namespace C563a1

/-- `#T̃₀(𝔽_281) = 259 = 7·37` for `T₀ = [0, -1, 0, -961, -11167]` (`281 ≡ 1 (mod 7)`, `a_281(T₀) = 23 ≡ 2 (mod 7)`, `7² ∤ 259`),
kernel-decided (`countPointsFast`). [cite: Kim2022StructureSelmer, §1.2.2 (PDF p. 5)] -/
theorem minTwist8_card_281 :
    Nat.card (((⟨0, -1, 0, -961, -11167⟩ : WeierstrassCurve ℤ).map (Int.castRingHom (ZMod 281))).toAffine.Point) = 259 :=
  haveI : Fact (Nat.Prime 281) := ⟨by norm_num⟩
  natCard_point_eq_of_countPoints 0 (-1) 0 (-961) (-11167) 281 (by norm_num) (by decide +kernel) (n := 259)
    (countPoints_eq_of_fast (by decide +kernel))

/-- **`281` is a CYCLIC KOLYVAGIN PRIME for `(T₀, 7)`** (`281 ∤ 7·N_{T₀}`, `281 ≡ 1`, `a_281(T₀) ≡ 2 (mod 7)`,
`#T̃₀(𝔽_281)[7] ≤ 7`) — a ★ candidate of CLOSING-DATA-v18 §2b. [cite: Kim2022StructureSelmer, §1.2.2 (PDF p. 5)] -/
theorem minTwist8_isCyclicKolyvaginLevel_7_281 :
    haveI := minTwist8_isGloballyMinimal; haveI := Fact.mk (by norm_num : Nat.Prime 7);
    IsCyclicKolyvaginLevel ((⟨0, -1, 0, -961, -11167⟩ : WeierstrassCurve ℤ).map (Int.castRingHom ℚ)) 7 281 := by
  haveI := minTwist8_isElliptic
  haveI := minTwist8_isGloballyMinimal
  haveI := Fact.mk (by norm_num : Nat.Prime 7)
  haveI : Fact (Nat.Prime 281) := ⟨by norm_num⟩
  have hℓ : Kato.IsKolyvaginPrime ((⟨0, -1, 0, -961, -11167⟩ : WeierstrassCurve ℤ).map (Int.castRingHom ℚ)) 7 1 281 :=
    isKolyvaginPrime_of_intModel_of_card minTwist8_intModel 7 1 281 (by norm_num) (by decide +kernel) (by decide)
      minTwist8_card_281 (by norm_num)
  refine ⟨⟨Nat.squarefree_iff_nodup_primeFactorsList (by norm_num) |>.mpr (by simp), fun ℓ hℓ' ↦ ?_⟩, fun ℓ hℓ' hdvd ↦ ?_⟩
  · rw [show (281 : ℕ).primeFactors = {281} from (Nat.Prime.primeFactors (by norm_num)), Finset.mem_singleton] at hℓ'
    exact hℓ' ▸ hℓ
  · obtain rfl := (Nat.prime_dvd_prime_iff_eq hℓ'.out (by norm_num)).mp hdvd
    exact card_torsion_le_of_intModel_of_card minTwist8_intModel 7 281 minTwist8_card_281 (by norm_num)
━━━━━━━━
→ WORK INSTRUCTIONS:
Each line in the entries above that includes the string "kernel" adds to the count; state that count only.

→ PROBLEM SOLUTION:
4